Boneca Worthington


 

Shared in accordance with the "fair dealing" provisions, Section 29, of the Copyright Act.

 

Let him rest in peace

Anthony Boneca knew the risks of combat in Afghanistan -- he was on his second tour

Peter Worthington, Toronto Sun, 23 Jul 06

 

It was a former sergeant with the famed 1st Canadian Parachute Battalion in WWI who wondered if a great disservice hadn't been done to Cpl. Anthony Boneca, the 17th soldier killed in action in Afghanistan.

 

Ronald (Andy) Anderson, a retired Toronto cop, feels the media has misrepresented this solider by stressing that he "bitched and griped about his military service."

 

Andy expected this of the Toronto Star, but was disappointed that the Sun also uncritically repeated grumblings that Boneca had apparently written to his girlfriend.

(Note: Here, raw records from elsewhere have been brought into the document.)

/-! ### 4. Re-assembly: the four cell counts of the witness -/

/-- `(n₀,n₁,n₂,n₃)(cexU9) = (6048, 13179, 450, 6)` as the packed sum. [this work] -/
theorem sum_cnt4_cexU9 : ∑ x, cnt4 cexU9 x = (6048, 13179, 450, 6) := by
  rw [← cls_nil]
  rw [sum_cls_cons [] 0, sum_cls_cons [(0, true)] 1, sum_cls_cons [(1, true), (0, true)] 2, sum_cls_cons [(2, true), (1, true), (0, true)] 3, sum_cls_cons [(2, false), (1, true), (0, true)] 3, sum_cls_cons [(1, false), (0, true)] 2, sum_cls_cons [(2, true), (1, false), (0, true)] 3, sum_cls_cons [(2, false), (1, false), (0, true)] 3, sum_cls_cons [(0, false)] 1, sum_cls_cons [(1, true), (0, false)] 2, sum_cls_cons [(2, true), (1, true), (0, false)] 3, sum_cls_cons [(2, false), (1, true), (0, false)] 3, sum_cls_cons [(1, false), (0, false)] 2, sum_cls_cons [(2, true), (1, false), (0, false)] 3, sum_cls_cons [(2, false), (1, false), (0, false)] 3, sum_cls_cons [(3, false), (2, false), (1, false), (0, false)] 4]
  rw [cls_sum_1, cls_sum_2, cls_sum_3, cls_sum_4, cls_sum_5, cls_sum_6, cls_sum_7, cls_sum_8, cls_sum_9, cls_sum_10, cls_sum_11, cls_sum_12, cls_sum_13, cls_sum_14, cls_sum_15, cls_sum_16, cls_sum_17]
  rfl

/-- `n₀ = 6048`. [this work] -/
theorem nParts_cexU9_zero : nParts cexU9 0 = 6048 := by
  rw [nParts_eq_sum_cnt]
  have h := congrArg Prod.fst sum_cnt4_cexU9
  rw [Prod.fst_sum] at h; exact h

/-- `n₁ = 13179`. [this work] -/
theorem nParts_cexU9_one : nParts cexU9 1 = 13179 := by
  rw [nParts_eq_sum_cnt]
  have h := congrArg (fun v => v.2.1) sum_cnt4_cexU9
  simp only [Prod.snd_sum, Prod.fst_sum] at h; exact h

/-- `n₂ = 450`. [this work] -/
theorem nParts_cexU9_two : nParts cexU9 2 = 450 := by
  rw [nParts_eq_sum_cnt]
  have h := congrArg (fun v => v.2.2.1) sum_cnt4_cexU9
  simp only [Prod.snd_sum, Prod.fst_sum] at h; exact h

/-- `n₃ = 6`. [this work] -/
theorem nParts_cexU9_three : nParts cexU9 3 = 6 := by
  rw [nParts_eq_sum_cnt]
  have h := congrArg (fun v => v.2.2.2) sum_cnt4_cexU9
  simp only [Prod.snd_sum] at h; exact h

/-! ### 5. The refutations -/

/-- **REFUTATION: the tripartition ULC lemma-candidate is FALSE.**  For the monotone 9-point witness `cexU9` (twist `∅`)
`3·n₁·n₃ = 3·13179·6 = 237222 > 202500 = 450² = n₂²` — given `Z ∈ u`, the cells `X ∈ u` and `Y ∈ u` are positively correlated.
(The other inequality `3n₀n₂ ≤ n₁²` holds for this witness.) [this work] -/
theorem not_unateTripartitionULC : ¬ UnateTripartitionULC := by
  intro h
  -- (the values are substituted through fresh variables: unifying closed `nParts` terms directly would make the
  -- elaborator evaluate them)
  have key : ∀ a b c : ℕ, 3 * a * c ≤ b ^ 2 → a = 13179 → b = 450 → c = 6 → False := by
    intro a b c habc ha hb hc; subst ha hb hc; norm_num at habc
  exact key _ _ _ (h 9 cexU9 ∅ cexU9_mono_symmDiff).2 nParts_cexU9_one nParts_cexU9_two nParts_cexU9_three

/-- **REFUTATION: the real-rootedness strengthening is FALSE** (a fortiori; directly: the discriminant of
`6048 + 13179t + 450t² + 6t³` is `−18131086461924 < 0`). [this work] -/
theorem not_unateTripartitionRealRooted : ¬ UnateTripartitionRealRooted := by
  intro h
  have h2 := h 9 cexU9 ∅ cexU9_mono_symmDiff
  -- `simp only` matches with reducible transparency, so the closed `nParts` terms are not evaluated here
  simp only [nParts_cexU9_zero, nParts_cexU9_one, nParts_cexU9_two, nParts_cexU9_three] at h2
  norm_num at h2

end SahiTripartition

end Summit.CriticalPhenomena.PercolationContinuityZ3.Theorems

He was disappointed too, that as a former soldier, I hadn't reacted.

 

"It is the 'nature of the beast' for all soldiers to gripe and whine about their duties, and officers of any regiment are easy targets," he wrote me. "But when duty calls, it is the pride of the regiment that draws all soldiers together."

 

While we'll never know what went on in Cpl. Boneca's mind, the fact that he was a reservist on his second tour of Afghanistan, speaks volumes.

 

For his prospective father-in-law to sound off to the media that Boneca was "disillusioned ... wasn't ready for this kind of thing," and that he had insufficient training for combat, maligns the reputation and legacy of one whom his comrades, his officers and his own father felt was a fine soldier.

 

His dad, Antonio, sought to refute that his son was a disgruntled and fearful soldier. He said his son "knew what he was getting into" and that "he loved the army." This makes more sense since, after all, he'd joined the reserves (the Lake Superior Regiment four years ago) and was trained at home and in the field.

 

Yes, duty and patrols in Kabul were different than fighting patrols in Kandahar, but every Canadian soldier in Afghanistan knows the risks, knows his job and is there by choice. Morale is high, because the calibre of soldier is high and they know what they are doing.

 

As an aside, the weaponry and equipment that the girlfriend's father so deplores, is better and more plentiful than Canadian soldiers are accustomed to. And it's slated to get better under the Harper government.

 

It taxes credulity to suppose soldiers don't know what they're facing in Afghanistan. It's why some enlisted. Before we had more than an advance guard in Kandahar, Gen. Rick Hillier was warning that this was no peacekeeping mission; that our troops faced a resourceful enemy, and casualties were inevitable. How can that be interpreted as being "misled."

 

The presence of the Governor-General, the Defence Minister and Chief of Defence Staff at Trenton when Boneca's body came home is testimony to his value.

 

He died for his country, and it shames him to be depicted as a whiner who wanted out. And no blame on his girlfriend, Megan DeCorte, if he bellyached in letters to her. As Andy Anderson has pointed out, all soldiers do that.

 

As if to endorse the disillusion supposedly felt by Cpl. Boneca, the media noted that AWL cases (absent without leave) have doubled in the military since 9/11. Reports imply that this is akin to desertion. This is bizarre. Overstaying a leave, going on a bender, absent to see a girlfriend, missing a train, whatever, is not "desertion" but AWL (AWOL is the American term).

 

Minor offence

 

"Deserters" are what a bunch of Americans now in Canada are -- they volunteered for the military and ran away when orders came for Iraq or Afghanistan. To some, that might seem like cowardice, even if it's called "conscientious objecting."

 

Desertion should not be confused with draft dodging, as in the Vietnam war. And it most certainly isn't AWL, a relatively minor offence punished by a reduction in rank, confinement to barracks, a token fine, even a warning.

 

Heck, AWL is what Sasha Trudeau was when he was in the reserves and missing from Camp Gagetown for a lively weekend in Quebec City.

 

So let Cpl. Tony Boneca RIP as the soldier he wanted to be, and as the soldier he was.